Facing the exact same issue over here - and the same setup - Gradle + GitHub. Since the gradle wrapper is version-locked, I do not think this has something to do with gradle. Also, given the timeline of the OPs post, we also started facing the issue at the exact same time. We have raised a support ticket with GitHub, I’ll be linking this issue to them as well.

EDIT: Adding the following doesn’t help:

metadataSources {
    ignoreGradleMetadataRedirection()
}

We have been looking more in detail and actually the maven-metadata.xml file that is on GitHub does not match the one that is generated by gradle when publishing locally.

It seems that GitHub is generating automatically the meta file from the content of the directory and that while having locally
< snapshot>
< timestamp>20210411.011638</ timestamp>
< buildNumber>1</ buildNumber>
</ snapshot>
GitHub generates
< snapshot>
< timestamp>20210411.011638</ timestamp>
< buildNumber>1.module</ buildNumber>
</ snapshot>
So yes it looks like an issue on GitHub side, someone probably pushed an update that forgot to remove the file extension to compute the build number…

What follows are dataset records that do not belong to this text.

import Mathlib
import Summits.NavierStokesRegularity.NavierStokesRegularity.Theorems.SubOnsagerCeilingKPSideBranchClassTenSteps
import Literature.Analysis.ODE.MaximalTime
import HarnessLib

/-!
# ν-uniform envelopes for the side-branch class of KP networks proper on `b ∈ [89/50, 2]` with HALF the pump
# (damping slack `1/10`) — the bootstrap (helper file for crux stmt-NavierStokesRegularity-27057
`SubOnsagerCeiling.ForwardTailCeilingKP`, `--supports … --as helper`; LEAD SOC census v9 §G.1 / tenure successor item (1))

`sideClass_envelopes_ten`: verbatim LEAD g5's `sideClass_envelopes` (sibling `SubOnsagerCeilingKPSideBranchClassEnvelopes`,
`b ∈ [1.9, 2]`) on the wider ratio range `ε₀ ∈ [39/50, 1]` under the halved class conditions `13P² < f²κ⁴`,
`10Pκb^{5/2} ≤ c₀b^{2θ}`, `Pb^{5/2} ≤ c₀b^{2θ}`: along EVERY honest non-negative `ν`-viscous solution from a one-shell
datum `X₀` (all four components, signed), for every `ν > 0`, with `E₀ = Σ_j ½X₀_j²`,
`b^{2θk} X_{0,k}(t)² ≤ 200 E₀` (all `k ≥ 0`) and `b^{2θk} X_{1,k}(t)² ≤ 200 κ² E₀` (all `k ≥ 1`), `θ = 101/200`.
Proof = the same maximal-time bootstrap with the steps `sideClass_chainEnv_ten` / `sideClass_sideStrict_ten`.

HONEST FRAMING: a theorem about Tao-type MODEL lattice tables (rung under crux `ForwardTailCeilingKP`, route
SubOnsagerCeiling, TL-M2Break): forward sources of one architecture class on one ratio range, ν-uniformly enveloped at
`θ > 1/2`; the total tail (with the pocket) is NOT claimed (25507's refutation); nothing here bears on Navier–Stokes
regularity; 27057 stays OPEN.
-/

noncomputable section

-- the sub-problem namespace `NavierStokesRegularity.NavierStokesRegularity` is the tree's layout (D-0017)
set_option linter.dupNamespace false

namespace Summit.NavierStokesRegularity.NavierStokesRegularity.Theorems

open Set Filter Topology
open Literature.Analysis.FluidPDE.TaoCascade
open Summit.NavierStokesRegularity.NavierStokesRegularity.Theorems.DyadicRange

/-- **ν-UNIFORM ENVELOPES FOR THE SIDE-BRANCH CLASS, `b ∈ [89/50, 2]`, halved pump** (see the module docstring). MODEL lattice statement.
[this file] -/
theorem sideClass_envelopes_ten {ε₀ ν s c₀ P f κ : ℝ} {α : Fin 4 → Fin 4 → Fin 4 → ℤ × ℤ × ℤ → ℝ}
    {X₀ : Fin 4 → ℝ} {X : Fin 4 → ℤ → ℝ → ℝ}
    (hε : 39 / 50 ≤ ε₀) (hε1 : ε₀ ≤ 1) (hν : 0 < ν) (hs : 0 < s)
    (hsy : IsSymmetricCoeff α) (hc : IsCancellingCoeff α)
    (hO : ∀ (Y : Fin 4 → ℤ → ℝ → ℝ) (τ : ℝ), (∀ (j : Fin 4) (k : ℤ), 1 ≤ k → 0 ≤ Y j k τ) →
      ∀ δ : ℝ, 0 < δ → ∀ (i : Fin 4) (n : ℤ), 1 ≤ n → Y i n τ = 0 → 0 ≤ quadTerm δ α Y i n τ)
    (hD : ∀ a b i : Fin 4, a ≠ b → α a b i (0, 0, 1) = 0)
    (hw : ∀ a c : Fin 4, α a a c (0, 0, 1) = (if a = 0 ∧ c = 0 then c₀ else 0) + (if a = 1 ∧ c = 2 then f else 0))
    (hP : ∀ a c : Fin 4, a ≠ c → α a a c (0, 0, 0) = if a = 0 ∧ c = 1 then P else 0)
    (hCz : ∀ a b c : Fin 4, a ≠ b → a ≠ c → b ≠ c → α a b c (0, 0, 0) = 0)
    (hc₀ : 0 < c₀) (hP0 : 0 ≤ P) (hf : 0 < f) (hκ : 0 < κ)
    (hpair : 13 * P ^ 2 < f ^ 2 * κ ^ 4)
    (hdrain : 10 * P * κ * (1 + ε₀) ^ ((5 : ℝ) / 2) ≤ c₀ * ((1 + ε₀) ^ ((101 : ℝ) / 200)) ^ 2)
    (hP1 : P * (1 + ε₀) ^ ((5 : ℝ) / 2) ≤ c₀ * ((1 + ε₀) ^ ((101 : ℝ) / 200)) ^ 2)
    (hX0 : ∀ (i : Fin 4) (k : ℤ), X i k 0 = if k = 0 then X₀ i else 0)
    (hvan : ∀ (i : Fin 4) (k : ℤ), k < 0 → ∀ t : ℝ, X i k t = 0)
    (hbdd : ∃ M : ℝ, ∀ (t : ℝ) (i : Fin 4) (k : ℤ), (1 + (1 + ε₀) ^ ((10 : ℝ) * k)) * |X i k t| ≤ M)
    (hXc : ∀ (i : Fin 4) (k : ℤ), Continuous (X i k))
    (hode : ∀ (i : Fin 4) (k : ℤ), ∀ t ∈ Icc (0 : ℝ) s, HasDerivWithinAt (X i k)
      (quadTerm ε₀ α X i k t - ν * (1 + ε₀) ^ ((2 : ℝ) * k) * X i k t) (Icc (0 : ℝ) s) t)
    (hnn : ∀ t ∈ Icc (0 : ℝ) s, ∀ (i : Fin 4) (k : ℤ), 1 ≤ k → 0 ≤ X i k t) :
    ∀ t ∈ Icc (0 : ℝ) s,
      (∀ k : ℕ, ((1 + ε₀) ^ ((101 : ℝ) / 200)) ^ (2 * k) * X 0 (k : ℤ) t ^ 2 ≤
          200 * ∑ j : Fin 4, (1 / 2 : ℝ) * X₀ j ^ 2) ∧
      (∀ k : ℕ, 1 ≤ k → ((1 + ε₀) ^ ((101 : ℝ) / 200)) ^ (2 * k) * X 1 (k : ℤ) t ^ 2 ≤
          200 * κ ^ 2 * ∑ j : Fin 4, (1 / 2 : ℝ) * X₀ j ^ 2) := by
  have hε0 : 0 < ε₀ := by linarith
  have hb0 : (0 : ℝ) < 1 + ε₀ := by linarith
  have hb1 : (1 : ℝ) ≤ 1 + ε₀ := by linarith
  set B₁ : ℝ := (1 + ε₀) ^ ((101 : ℝ) / 200) with hB₁
  have hB₁0 : 0 < B₁ := Real.rpow_pos_of_pos hb0 _
  set E₀ : ℝ := ∑ j : Fin 4, (1 / 2 : ℝ) * X₀ j ^ 2 with hE₀
  have hE₀0 : 0 ≤ E₀ := Finset.sum_nonneg fun j _ => by positivity
  set Eb : ℝ := Real.sqrt (2 * E₀) with hEb
  have hEb0 : 0 ≤ Eb := Real.sqrt_nonneg _
  have hEb2 : Eb ^ 2 = 2 * E₀ := Real.sq_sqrt (by positivity)
  obtain ⟨M, hM⟩ := hbdd
  -- (i) energy: every mode is bounded by `Ē`
  have hmode : ∀ t ∈ Icc (0 : ℝ) s, ∀ (i : Fin 4) (k : ℕ), |X i (k : ℤ) t| ≤ Eb := by
    intro t ht i k
    have h := sideClass_mode_le_energy hε0 hν hc hX0 hvan hM hode ht i k
    have h2 : X i (k : ℤ) t ^ 2 ≤ Eb ^ 2 := by rw [hEb2]; linarith
    exact abs_le_of_sq_le_sq h2 hEb0
  have hE00 : ∀ t ∈ Icc (0 : ℝ) s, |X 0 0 t| ≤ Eb := fun t ht => by simpa using hmode t ht 0 0
  have hE10 : ∀ t ∈ Icc (0 : ℝ) s, |X 1 0 t| ≤ Eb := fun t ht => by simpa using hmode t ht 1 0
  -- the degenerate case `Ē = 0`
  rcases eq_or_lt_of_le hEb0 with hEbz | hEbpos
  · have hzero : ∀ t ∈ Icc (0 : ℝ) s, ∀ (i : Fin 4) (k : ℕ), X i (k : ℤ) t = 0 := by
      intro t ht i k
      have := hmode t ht i k
      rw [← hEbz] at this
      exact abs_eq_zero.1 (le_antisymm this (abs_nonneg _))
    intro t ht
    refine ⟨fun k => ?_, fun k _ => ?_⟩
    · rw [hzero t ht 0 k]; simp only [ne_eq, OfNat.ofNat_ne_zero, not_false_eq_true, zero_pow, mul_zero]
      positivity
    · rw [hzero t ht 1 k]; simp only [ne_eq, OfNat.ofNat_ne_zero, not_false_eq_true, zero_pow, mul_zero]
      positivity
  -- (ii) the tail of the side component is controlled by the weight bound
  have hbt : 0 < (1 + ε₀) ^ (10 : ℝ) := Real.rpow_pos_of_pos hb0 _
  set q : ℝ := B₁ / (1 + ε₀) ^ (10 : ℝ) with hq
  have hq0 : 0 ≤ q := by positivity
  have hq1 : q < 1 := by
    rw [hq, div_lt_one hbt, hB₁]
    exact Real.rpow_lt_rpow_of_exponent_lt (by linarith) (by norm_num)
  have hM0 : 0 ≤ M := le_trans (mul_nonneg (by positivity) (abs_nonneg _)) (hM 0 0 0)
  have hside_w : ∀ (k : ℕ) (t : ℝ), B₁ ^ k * X 1 (k : ℤ) t ≤ M * q ^ k := by
    intro k t
    have h := hM t 1 (k : ℤ)
    have e : (1 + ε₀) ^ ((10 : ℝ) * ((k : ℤ) : ℝ)) = ((1 + ε₀) ^ (10 : ℝ)) ^ k := by
      rw [← Real.rpow_mul_natCast hb0.le]; push_cast; ring_nf
    rw [e] at h
    have h0 : 0 ≤ |X 1 (k : ℤ) t| := abs_nonneg _
    have h1 : ((1 + ε₀) ^ (10 : ℝ)) ^ k * |X 1 (k : ℤ) t| ≤ M := by nlinarith [pow_nonneg hbt.le k]
    have h2 : B₁ ^ k * X 1 (k : ℤ) t ≤ B₁ ^ k * |X 1 (k : ℤ) t| :=
      mul_le_mul_of_nonneg_left (le_abs_self _) (pow_nonneg hB₁0.le k)
    have h3 : B₁ ^ k * |X 1 (k : ℤ) t| = q ^ k * (((1 + ε₀) ^ (10 : ℝ)) ^ k * |X 1 (k : ℤ) t|) := by
      rw [hq, div_pow]; field_simp
    rw [h3] at h2
    have h4 : q ^ k * (((1 + ε₀) ^ (10 : ℝ)) ^ k * |X 1 (k : ℤ) t|) ≤ q ^ k * M :=
      mul_le_mul_of_nonneg_left h1 (pow_nonneg hq0 k)
    linarith
  have hκE : 0 < κ * Eb := mul_pos hκ hEbpos
  obtain ⟨K₀, hK₀⟩ := geometric_tail_small hq0 hq1 (show 0 ≤ M / (κ * Eb) by positivity)
  have htail : ∀ k : ℕ, K₀ ≤ k → ∀ t : ℝ, B₁ ^ k * X 1 (k : ℤ) t ≤ 10 * κ * Eb := by
    intro k hk t
    have h1 := hside_w k t
    have h2 := hK₀ k hk
    rw [div_mul_eq_mul_div, div_le_iff₀ hκE] at h2
    nlinarith
  -- the bootstrap predicate: the side envelope on the first `K₀` shells
  set Q : ℝ → Prop := fun t => ∀ k ∈ Finset.Icc 1 K₀, B₁ ^ k * X 1 (k : ℤ) t ≤ 10 * κ * Eb with hQ
  have hQ0 : Q 0 := by
    intro k hk
    have hk1 := (Finset.mem_Icc.1 hk).1
    have : X 1 (k : ℤ) 0 = 0 := by
      rw [hX0, if_neg (by exact_mod_cast (by omega : k ≠ 0))]
    rw [this, mul_zero]; positivity
  have hcontB : ∀ k : ℕ, Continuous fun t => B₁ ^ k * X 1 (k : ℤ) t := fun k =>
    continuous_const.mul (hXc 1 k)
  have hclosed : ∀ t ∈ Ioc (0 : ℝ) s, (∀ r ∈ Ico (0 : ℝ) t, Q r) → Q t := by
    intro t ht hQr k hk
    exact Literature.Barriers.NavierStokesRegularity.Dyadic.le_of_forall_Ico_le
      (hcontB k).continuousOn continuousOn_const ht fun r hr => hQr r hr k hk
  -- from `Q` on a window and the tail: the side envelope on all shells there
  have sideEnv_of_Q : ∀ T' : ℝ, (∀ t ∈ Icc (0 : ℝ) T', Q t) →
      ∀ k : ℕ, 1 ≤ k → ∀ t ∈ Icc (0 : ℝ) T', B₁ ^ k * X 1 (k : ℤ) t ≤ 10 * κ * Eb := by
    intro T' hQT k hk t ht
    rcases le_or_gt K₀ k with hK | hK
    · exact htail k hK t
    · exact hQT t ht k (Finset.mem_Icc.2 ⟨hk, hK.le⟩)
  -- chain envelope on a window `[0,T']`, `0 ≤ T' ≤ s`, from the side envelope there
  have chainEnv : ∀ T' : ℝ, 0 ≤ T' → T' ≤ s →
      (∀ k : ℕ, 1 ≤ k → ∀ t ∈ Icc (0 : ℝ) T', B₁ ^ k * X 1 (k : ℤ) t ≤ 10 * κ * Eb) →
      ∀ t ∈ Icc (0 : ℝ) T', ∀ k : ℕ, B₁ ^ (2 * k) * X 0 (k : ℤ) t ^ 2 ≤ 100 * Eb ^ 2 := by
    intro T' hT'0 hT's hside t ht k
    rcases eq_or_lt_of_le hT'0 with hT'z | hT'pos
    · -- `T' = 0`: the datum
      have ht0 : t = 0 := le_antisymm (hT'z ▸ ht.2) ht.1
      subst ht0
      rcases Nat.eq_zero_or_pos k with hk0 | hk
      · subst hk0
        have h := hE00 0 ⟨le_rfl, hs.le⟩
        have h2 : X 0 0 0 ^ 2 ≤ Eb ^ 2 := by
          rw [← sq_abs]; exact pow_le_pow_left₀ (abs_nonneg _) h 2
        simp only [Nat.cast_zero, mul_zero, pow_zero, one_mul]
        nlinarith
      · rw [hX0, if_neg (by exact_mod_cast (by omega : k ≠ 0))]
        simp only [ne_eq, OfNat.ofNat_ne_zero, not_false_eq_true, zero_pow, mul_zero]
        positivity
    · exact sideClass_chainEnv_ten hε hε1 hν hsy hc hO hD hw hP hCz hc₀ hP0 hdrain hP1 hX0 hvan hM hXc hode hnn
        hEb0 hE00 hE10 hT'pos hT's hside t ht k
  -- strict side envelope on `[0,T']` from the side envelope there
  have strict : ∀ T' : ℝ, 0 ≤ T' → T' ≤ s →
      (∀ k : ℕ, 1 ≤ k → ∀ t ∈ Icc (0 : ℝ) T', B₁ ^ k * X 1 (k : ℤ) t ≤ 10 * κ * Eb) →
      ∀ k : ℕ, 1 ≤ k → ∀ t ∈ Icc (0 : ℝ) T', B₁ ^ k * X 1 (k : ℤ) t < 10 * κ * Eb := by
    intro T' hT'0 hT's hside k hk
    have hBk : 0 < B₁ ^ k := pow_pos hB₁0 k
    have hchain : ∀ τ ∈ Icc (0 : ℝ) T', X 0 (k : ℤ) τ ^ 2 ≤ (10 * Eb / B₁ ^ k) ^ 2 := by
      intro τ hτ
      have h := chainEnv T' hT'0 hT's hside τ hτ k
      rw [div_pow, le_div_iff₀ (pow_pos hBk 2)]
      calc X 0 (k : ℤ) τ ^ 2 * (B₁ ^ k) ^ 2 = B₁ ^ (2 * k) * X 0 (k : ℤ) τ ^ 2 := by ring
        _ ≤ 100 * Eb ^ 2 := h
        _ = (10 * Eb) ^ 2 := by ring
    exact sideClass_sideStrict_ten hε0 hε1 hν hsy hc hO hD hw hP hCz hP0 hf hκ hpair hX0 hode hnn hEbpos hT's hk hchain
  -- (v) the maximal time of `Q` is `s`
  have hQall : ∀ t ∈ Icc (0 : ℝ) s, Q t := by
    set T := Literature.Analysis.ODE.maximalTimeP Q 0 s with hT
    have hTmem : T ∈ Icc (0 : ℝ) s := Literature.Analysis.ODE.maximalTimeP_mem hs.le hQ0
    have hQT : ∀ t ∈ Icc (0 : ℝ) T, Q t := fun t ht =>
      Literature.Analysis.ODE.maximalTimeP_spec hs.le hQ0 hclosed ht
    by_contra hall
    have hTb : T < s := by
      rcases lt_or_eq_of_le hTmem.2 with hlt | heq
      · exact hlt
      · exact absurd (fun t ht => hQT t (heq ▸ ht)) hall
    have hside := sideEnv_of_Q T hQT
    have hstrict := strict T hTmem.1 hTb.le hside
    have hright : ∀ᶠ t in 𝓝[Ici T] T, Q t := by
      have ev : ∀ k ∈ Finset.Icc 1 K₀, ∀ᶠ t in 𝓝[Ici T] T, B₁ ^ k * X 1 (k : ℤ) t ≤ 10 * κ * Eb := by
        intro k hk
        have hk1 := (Finset.mem_Icc.1 hk).1
        have hlt := hstrict k hk1 T ⟨hTmem.1, le_rfl⟩
        have hcw : ContinuousWithinAt (fun t => B₁ ^ k * X 1 (k : ℤ) t) (Ici T) T :=
          (hcontB k).continuousAt.continuousWithinAt
        exact (hcw.eventually_lt_const hlt).mono fun t ht => ht.le
      exact (Filter.eventually_all_finset _).2 ev
    exact Literature.Analysis.ODE.not_eventually_of_maximalTimeP_lt hs.le hQ0 hTb
      (Literature.Barriers.NavierStokesRegularity.Dyadic.eventually_nhdsWithin_Icc_of_left_of_right hQT hright)
  -- conclusion
  have hsideAll := sideEnv_of_Q s hQall
  have hchainAll := chainEnv s hs.le le_rfl hsideAll
  intro t ht
  refine ⟨fun k => ?_, fun k hk => ?_⟩
  · have h := hchainAll t ht k
    rw [hEb2] at h; linarith
  · have h1 := hsideAll k hk t ht
    have h0 : 0 ≤ B₁ ^ k * X 1 (k : ℤ) t :=
      mul_nonneg (pow_nonneg hB₁0.le k) (hnn t ht 1 k (by exact_mod_cast hk))
    have h2 : (B₁ ^ k * X 1 (k : ℤ) t) ^ 2 ≤ (10 * κ * Eb) ^ 2 := pow_le_pow_left₀ h0 h1 2
    calc B₁ ^ (2 * k) * X 1 (k : ℤ) t ^ 2 = (B₁ ^ k * X 1 (k : ℤ) t) ^ 2 := by ring
      _ ≤ (10 * κ * Eb) ^ 2 := h2
      _ = 200 * κ ^ 2 * E₀ := by
          rw [show (10 * κ * Eb) ^ 2 = 100 * κ ^ 2 * Eb ^ 2 by ring, hEb2]; ring

end Summit.NavierStokesRegularity.NavierStokesRegularity.Theorems

end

I’ve been trying to see if there is a way to post-process a maven-metadata.xml file via gradle scripts. So far I’ve tried using a ComponentMetadataRule but that doesn’t seem to help. If I can post-process a file, I’ll be able to do a string replace on <buildNumber>.*</buildNumber> to at least unblock the company on deployments - currently the entire pipeline has come to a halt over the last 1.5 days.

If anyone here knows how to post-process the maven-metadata.xml file when gradle processes it, that would be of great help.

Issue seems fixed on GitHub.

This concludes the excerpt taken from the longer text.